Total RNA was isolated using an RNA RNeasy kit (Qiagen, Valencia, CA, USA). Spectrophotometry and denaturing agarose gel electrophoresis were used to determine the consistency of the quality of RNA. From 1 µg of purified total RNA, cDNA was synthesized using a PrimeScript RT reagent kit (Invitrogen), following the directions of the producer. The primer sequences used have been described in Table 1. With SYBR green real-time PCR master mix (Thermo Fisher scientific, Waltham, MA, USA), quantitative RT-PCR analysis was conducted with a 7500 Real-Time PCR System (Thermo Fisher scientific).

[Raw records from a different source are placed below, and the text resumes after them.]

/-!
# The ramified `κ`-orbital integral, TYPE (2): THE ADAPTED AXIS FRAME OF A REGION VERTEX OF THE HYPERBOLIC BLOCK LITERAL, and the KIND TOKENS read on it
# (organ (4b), part (K4b) 1/2; Kottwitz 1986 §3; Rogawski 1990 §4.9; Bruhat–Tits 1972 §10)

Topic `NumberTheory/Rogawski1990`; namespace `Literature.NumberTheory.Rogawski1990.TypeOneRamifiedJunction`.  THEOREMS ONLY (no definition, no instance, no notation, no
named fact, no `sorry`); kernel lane `--supports stmt-HodgeConjecture-24833`; datum-free (`K` with `Valued K ℤᵐ⁰`).  Cell `pub/hodgecm-mathlib` (D-0151), crux H413; road
«S3-ram» (count-neutral); (Cnt2′) ROUTE B, chair RULING (13) organ **(4b) «PER-KIND VALUES over the W-ball»**, RULING (16)(a) «regime B» (A-p12 (g25)), part (K4b).
The hyperbolic literal in the centred `J₀`-model is `Γ = ι(B₀, 1)` (`↑γ = endoGL (B₀, 1)`, ★ A-p19 (g29) `endoGL_rerootedCentred_mem_unitaryGroupOfForm_ram`), REGIME B:
`|(B₀ − 1)ᵢⱼ| ≤ |ϖ|^{d₀}`, `|½tr B₀ − 1| = |ϖ|^{d₀}` (`d₀ = m = d_c`), `|tr(B₀)² − 4det B₀| < |ϖ|^{2d₀}` (`d₀ < N`), `d₀` odd.  This file supplies what ★ (K4a)
`blockVertexCensus_{shell,inner}` consume AT EVERY REGION VERTEX `v ∈ R = {v ∣ γ·v = v ∧ SD v.1 ∧ LEV_v(ϖ^{d₀})}`:
* §1 `v_det_coe_sub_one_eq_of_regimeB` — `|det(B₀ − 1)| = |ϖ|^{2d₀}` (so ★ p849125 puts `R` on the AXIS `e₁ ∈ v.1`);
* §2 **`exists_adaptedAxisFrame_of_mem_rootRegion`** — `v = ι(k,1)·r₀` with `k ∈ U(σ, Φ₂)` and `↑(u⁻¹γu) = ι(g₁, 1)`, `g₁ = k⁻¹B₀k` DEEP, ADAPTED, J-SYMMETRIC (★ p849125 ∘
  ★ `exists_latt_endoGL_eq_of_single_mem` ∘ ★ rank-2 transitivity ∘ ★ (K3) `residue_apply_eq_and_offDiag_dichotomy_of_unitary_two`, flipping `k ↦ k·w₀` if needed);
* §3 the KIND TOKENS of the (4a)/(K5-B-J) heads READ ON THE FRAME: `res CO = −res T₀ ≠ 0` (`T₀ = ϖ^{−d₀}(½tr B₀ − 1)`), the LOCK `Λ(c₁) ⟺ χ((res nc₁)⁻¹·res CO) = 1`,
  INNER `Pin v ⟺ res LO = 0`, and at a shell vertex BIG `Qbig v ⟺ χ(−res LO·res CO) = 1`.
HONEST LABEL: HC_CM is proved only modulo the 2 remaining named inputs (hLiu418 24832, h413 24833) until rung 0 closes; nothing printed is asserted here (lattice
bookkeeping over ★ results); «S3-ram» is Literature seeding, count-neutral.

## References
* [Kottwitz1986] R. E. Kottwitz, *Base change for unit elements of Hecke algebras*, Compositio Math. 60 (1986), §3.
* [Rogawski1990] J. D. Rogawski, *Automorphic Representations of Unitary Groups in Three Variables*, Ann. of Math. Stud. 123 (1990), §4.8 Case (a) p. 53, §4.9 pp. 54–56, Lemma 4.9.3.
* [BruhatTits1972] F. Bruhat, J. Tits, *Groupes réductifs sur un corps local I*, Publ. Math. IHÉS 41 (1972), §10.
* [LabesseLanglands1979] J.-P. Labesse, R. P. Langlands, *L-indistinguishability for SL(2)*, Canad. J. Math. 31 (1979), §2.
* [Jacobowitz1962] R. Jacobowitz, *Hermitian forms over local fields*, Amer. J. Math. 84 (1962), §7–§8.
-/

set_option autoImplicit false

The conditions for PCR were 95 °C for 30 s, 40 denaturation cycles for 5 s at 95 °C and annealing and extension for 15 s at 60 °C, accompanied by dissociation and a typical denature action curve.

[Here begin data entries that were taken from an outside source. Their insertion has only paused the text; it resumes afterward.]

/-- `NearFaceR` is unchanged by steps along other axes (forward). [folklore] -/
theorem nearFaceR_add_ne {ρ : ℕ} {β : Tor M} {κ ν : Fin d} (hν : ν ≠ κ) {x : Tor (fine n M)} (h : NearFaceR n M ρ β κ x) :
    NearFaceR n M ρ β κ (x + unitVec (fine n M) ν) := by
  unfold NearFaceR at *
  rcases Nat.lt_or_ge ((offsF n M x ν : ℕ) + 1) n with hlt | hge
  · obtain ⟨hb, ho⟩ := blockOf_offsF_add_of_lt n M x ν hlt
    rw [hb, ho, Function.update_of_ne (Ne.symm hν)]; exact h
  · have heq : (offsF n M x ν : ℕ) + 1 = n := le_antisymm (offsF n M x ν).isLt hge
    obtain ⟨hb, ho⟩ := blockOf_offsF_add_of_eq n M x ν heq
    rw [hb, ho, Function.update_of_ne (Ne.symm hν), add_unitVec_ne M _ (Ne.symm hν)]; exact h

/-- … (backward). [folklore] -/
theorem nearFaceR_sub_ne {ρ : ℕ} {β : Tor M} {κ ν : Fin d} (hν : ν ≠ κ) {x : Tor (fine n M)} (h : NearFaceR n M ρ β κ x) :
    NearFaceR n M ρ β κ (x - unitVec (fine n M) ν) := by
  unfold NearFaceR at *
  rcases blockOf_offsF_sub n M x ν with ⟨-, hb, -, ho⟩ | ⟨-, hb, -, ho⟩
  · rw [hb, ho κ (Ne.symm hν)]; exact h
  · rw [hb, ho κ (Ne.symm hν), sub_unitVec_ne M _ (Ne.symm hν)]; exact h

/-- radius monotonicity. [folklore] -/
theorem nearFaceR_mono {ρ ρ' : ℕ} (hρ : ρ ≤ ρ') {β : Tor M} {κ : Fin d} {x : Tor (fine n M)} (h : NearFaceR n M ρ β κ x) :
    NearFaceR n M ρ' β κ x := by
  rcases h with ⟨hb, hc⟩ | ⟨hb, hc⟩ | ⟨hb, hc⟩
  · exact Or.inl ⟨hb, hc.imp (fun h => h.trans hρ) (fun h => h.trans hρ)⟩
  · exact Or.inr (Or.inl ⟨hb, hc.trans hρ⟩)
  · exact Or.inr (Or.inr ⟨hb, hc.trans hρ⟩)

/-- **`NearFaceR` under one step along any axis** (forward). [folklore] -/
theorem nearFaceR_add {ρ : ℕ} (hρ : ρ + 2 ≤ n) {β : Tor M} {κ : Fin d} (ν : Fin d) {x : Tor (fine n M)} (h : NearFaceR n M ρ β κ x) :
    NearFaceR n M (ρ + 1) β κ (x + unitVec (fine n M) ν) := by
  by_cases hν : ν = κ
  · subst hν; exact nearFaceR_add_self hρ h
  · exact nearFaceR_mono (Nat.le_succ ρ) (nearFaceR_add_ne hν h)

/-- … (backward). [folklore] -/
theorem nearFaceR_sub {ρ : ℕ} (hρ : ρ + 2 ≤ n) {β : Tor M} {κ : Fin d} (ν : Fin d) {x : Tor (fine n M)} (h : NearFaceR n M ρ β κ x) :
    NearFaceR n M (ρ + 1) β κ (x - unitVec (fine n M) ν) := by
  by_cases hν : ν = κ
  · subst hν; exact nearFaceR_sub_self hρ h
  · exact nearFaceR_mono (Nat.le_succ ρ) (nearFaceR_sub_ne hν h)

2.5. Preparation of Customized Implant and Animal Preparation and In Vivo d-hMSC Transplant

Non-threaded type customized implant (Dentium Co., Ltd., Seoul, Korea) with a diameter of 1.5 mm and height of 3.7 mm were designed and surface-treated (machined or SLA treated).
In this study, 20 New Zealand white rabbits, 6 weeks old and weighing 3.5–4.0 kg each were used. A total of 80 samples were randomly distributed to 20 New Zealand white rabbit as 4 samples can be obtained from a single rabbit (Table 2). The Institutional Animal Care and Use Committee, Yonsei Medical Center, Seoul, Korea, reviewed and approved animal collection, management, surgical protocols and procedures for this research (Approval no. 2013-0347-2). The animals were anesthetized with a combination of 30 mg/kg of Zolazepam (Zoletil Virback Korea Co., Seoul, Korea) and 10 mg/kg of Xylazine HCI (Rumpun, Bayer Korea, Seoul, Korea) given intravenously, followed by shaving and sterilizing the surgical site with povidone-iodine. After 10 minutes, infiltration with 2% lidocaine HCl and epinephrine 1: 80,000 was given. A defect size of 1.0 mm in diameter and 4mm in height was made using a dental diamond bur and customized implants were placed in the right and left tibia of the rabbit. According to the study design, 5 × 106 d-hMSCs mixed with 1ml of MetrigelTM (BD) and 20 µL of gel-cell mixture were dispensed into the defect prior to implant placement. After 2 and 12 weeks post-implantation, animals were sacrificed using 2% paraformaldehyde injection to the heart under a general anesthetic condition (Figure 1). Then, for 2 weeks, block sections including implants were retained and fixed in 10% neutral buffered formalin. The samples obtained were examined radiographically, histomorphometrically and immunohistochemically, respectively.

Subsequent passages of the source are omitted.